I love Rory! And yes I think he is very much ISFJ


----------



## Zdorobot (Dec 19, 2010)

Jake from Adventure Time. He seems pretty ENTP to me.


----------



## You Sir Name (Aug 18, 2011)

Edward Scissorhands and Tyler Durden...at the same time.

No clue what their MBTIs/Enneagrams are.


----------



## Louis (Dec 23, 2011)

I personally identify alot with the fat kid from Superbad in the way i act and in his mannerism. Thinking wise i would say dexter but less sinister. Dexter just deals witht he society and knows how to act. I can definatley identify with that THough i am way less methodical in my approach.


----------



## FreeSpirit (Jun 1, 2011)

Random00 said:


> There's really only one character whom I've identified with since I was a little girl, and that's the fellow ISFJ, Dr. John Watson. (In the original Sherlock Holmes series, as well as any of the adaptations, really).


Just saw this one. I suppose it's no coincidence that I love Watson!
(ISFJs are also my fav. MBTI type.) Watson doesn't get the attention
and respect he deserves as a character! (In fact, I have ranted about
that before.) What is it about Watson you identify with?


----------



## FreeSpirit (Jun 1, 2011)

NotSoRighteousRob said:


> God, while I want to love all mankind the same I can't help but feel like smiting entire portions of it


What is this about?


----------



## Navis Amoris (Feb 21, 2010)

I'd have to say Michael Scofield (from Prison Break) is the fictional character I identify with most. I can definitely see him as an INFJ, and he's probably either a type 5w6 (most likely) or a type 6w5.


----------



## Random00 (Aug 2, 2010)

FreeSpirit said:


> Just saw this one. I suppose it's no coincidence that I love Watson!
> (ISFJs are also my fav. MBTI type.) Watson doesn't get the attention
> and respect he deserves as a character! (In fact, I have ranted about
> that before.) What is it about Watson you identify with?

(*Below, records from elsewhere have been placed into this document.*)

/-- `X_λ`-convergence to zero is stable under sums (`(a+b)² ≤ 2a² + 2b²`). [folklore] -/
theorem xconv_add (hlam : lam < 1) (hφ : X φ) (hψ : X ψ) : X (fun k x => φ k x + ψ k x) := by
  rw [hX] at hφ hψ ⊢
  obtain ⟨hφm, hφi, hφt⟩ := hφ
  obtain ⟨hψm, hψi, hψt⟩ := hψ
  have hg : ∀ x, 0 ≤ (gaussWeightLam lam x)⁻¹ := fun x => inv_nonneg.2 (gaussWeightLam_pos hlam x).le
  have hle : ∀ k x, (gaussWeightLam lam x)⁻¹ * (φ k x + ψ k x) ^ 2 ≤
      2 * ((gaussWeightLam lam x)⁻¹ * φ k x ^ 2) + 2 * ((gaussWeightLam lam x)⁻¹ * ψ k x ^ 2) :=
    fun k x => by nlinarith [mul_nonneg (hg x) (sq_nonneg (φ k x - ψ k x))]
  have hint : ∀ k, Integrable (fun x => (gaussWeightLam lam x)⁻¹ * (φ k x + ψ k x) ^ 2) := fun k =>
    Integrable.mono' (((hφi k).const_mul 2).add ((hψi k).const_mul 2))
      ((continuous_inv_gaussWeightLam hlam).aestronglyMeasurable.mul (((hφm k).add (hψm k)).pow 2))
      (Eventually.of_forall fun x => by
        rw [Real.norm_of_nonneg (mul_nonneg (hg x) (sq_nonneg _))]
        exact hle k x)
  refine ⟨fun k => (hφm k).add (hψm k), hint, ?_⟩
  have hup : ∀ k, ∫ x, (gaussWeightLam lam x)⁻¹ * (φ k x + ψ k x) ^ 2 ≤
      2 * (∫ x, (gaussWeightLam lam x)⁻¹ * φ k x ^ 2) +
        2 * ∫ x, (gaussWeightLam lam x)⁻¹ * ψ k x ^ 2 := fun k => by
    rw [← integral_const_mul, ← integral_const_mul,
      ← integral_add ((hφi k).const_mul 2) ((hψi k).const_mul 2)]
    exact integral_mono (hint k) (((hφi k).const_mul 2).add ((hψi k).const_mul 2)) (hle k)
  refine squeeze_zero (fun k => integral_nonneg fun x => mul_nonneg (hg x) (sq_nonneg _)) hup ?_
  simpa using (hφt.const_mul 2).add (hψt.const_mul 2)

/-- `X_λ`-convergence to zero is stable under multiplication by a constant. [folklore] -/
theorem xconv_const_mul (c : ℝ) (hφ : X φ) : X (fun k x => c * φ k x) := by
  rw [hX] at hφ ⊢
  obtain ⟨hφm, hφi, hφt⟩ := hφ
  have heq : ∀ k, (fun x => (gaussWeightLam lam x)⁻¹ * (c * φ k x) ^ 2) =
      fun x => c ^ 2 * ((gaussWeightLam lam x)⁻¹ * φ k x ^ 2) := fun k => by
    funext x; ring
  refine ⟨fun k => (hφm k).const_mul c, fun k => ?_, ?_⟩
  · rw [heq k]; exact (hφi k).const_mul _
  · simp_rw [heq, integral_const_mul]
    simpa using hφt.const_mul (c ^ 2)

Ah, haha, it's more a case of what part of Watson _don't_ I identify with?

We're both rather tenacious people. I'm also very open and straightforward; people can read me like an open book, which also means I'm a crap liar. We both have a dry sense of humour, we're both incredibly loyal, and we'd happily follow the people we trust wherever they go. People also say I'm compassionate and kind, although I can be rather self-deprecating. We're also both incredibly polite and modest, although I don't have trouble making my opinions known to friends if I vehemently disagree enough. I've also been called 'steadfast' more than once, and I love a bit of adventure. Not to mention the fact that I'm perfectly content being the sidekick in life, and I operate in kind of a needed to be needed way. I live to help people, and if I didn't have such a weak stomach, I'd happily work as a doctor. Et cetera, et cetera. 

And the hilarious kicker, we both have shoulder injuries (I didn't get mine from a bullet, thankfully, but I did screw up my shoulder when I was 13, and it's bothered me ever since (I'm now 21)). 

Come to think of it, this probably explains why my friends call me 'Watson'.


----------



## FreeSpirit (Jun 1, 2011)

@Random00

That is cool as hell.


----------



## heythereilikeyourhair (Aug 10, 2011)

Meggie from Inkheart. :$


----------



## Val1991 (Dec 21, 2011)

Maximus from the movie gladiator. Minus the super cool athletic part. Oh yeah.... though we might not even be the same brain types.


----------



## Dimensional Transition (Sep 12, 2011)

I can pretty much identify with any main character in books or films or whatever. They're obviously made in such a way so that almost everybody always relates to them and understands them.

So yeah. Uh. Yeah... I'll still give it a try.

I identify a lot with Bob Dylan, but he's not really a 'character'. Ehm... Why is this so hard? Maybe that's INTP specific too. Let's just say I often identify with stubborn, independent and artistic characters.


----------



## Jennywocky (Aug 7, 2009)

I tend to identify with Ricky Fitts (from "American Beauty") and Cole Seer (from "Sixth Sense") most broadly, I guess, out of all the characters I've run across.

My family situation growing up had overtones of Ricky's, and it resulted in this kind of detached speculative approach to life. I was very much an avid observer of anything, and then thinking about what I had observed, and that was my experience of life. My mom was a quiet mousy figure, less than a person; and my father was a prejudiced bully with his own baggage who was much smaller than he realized he was. 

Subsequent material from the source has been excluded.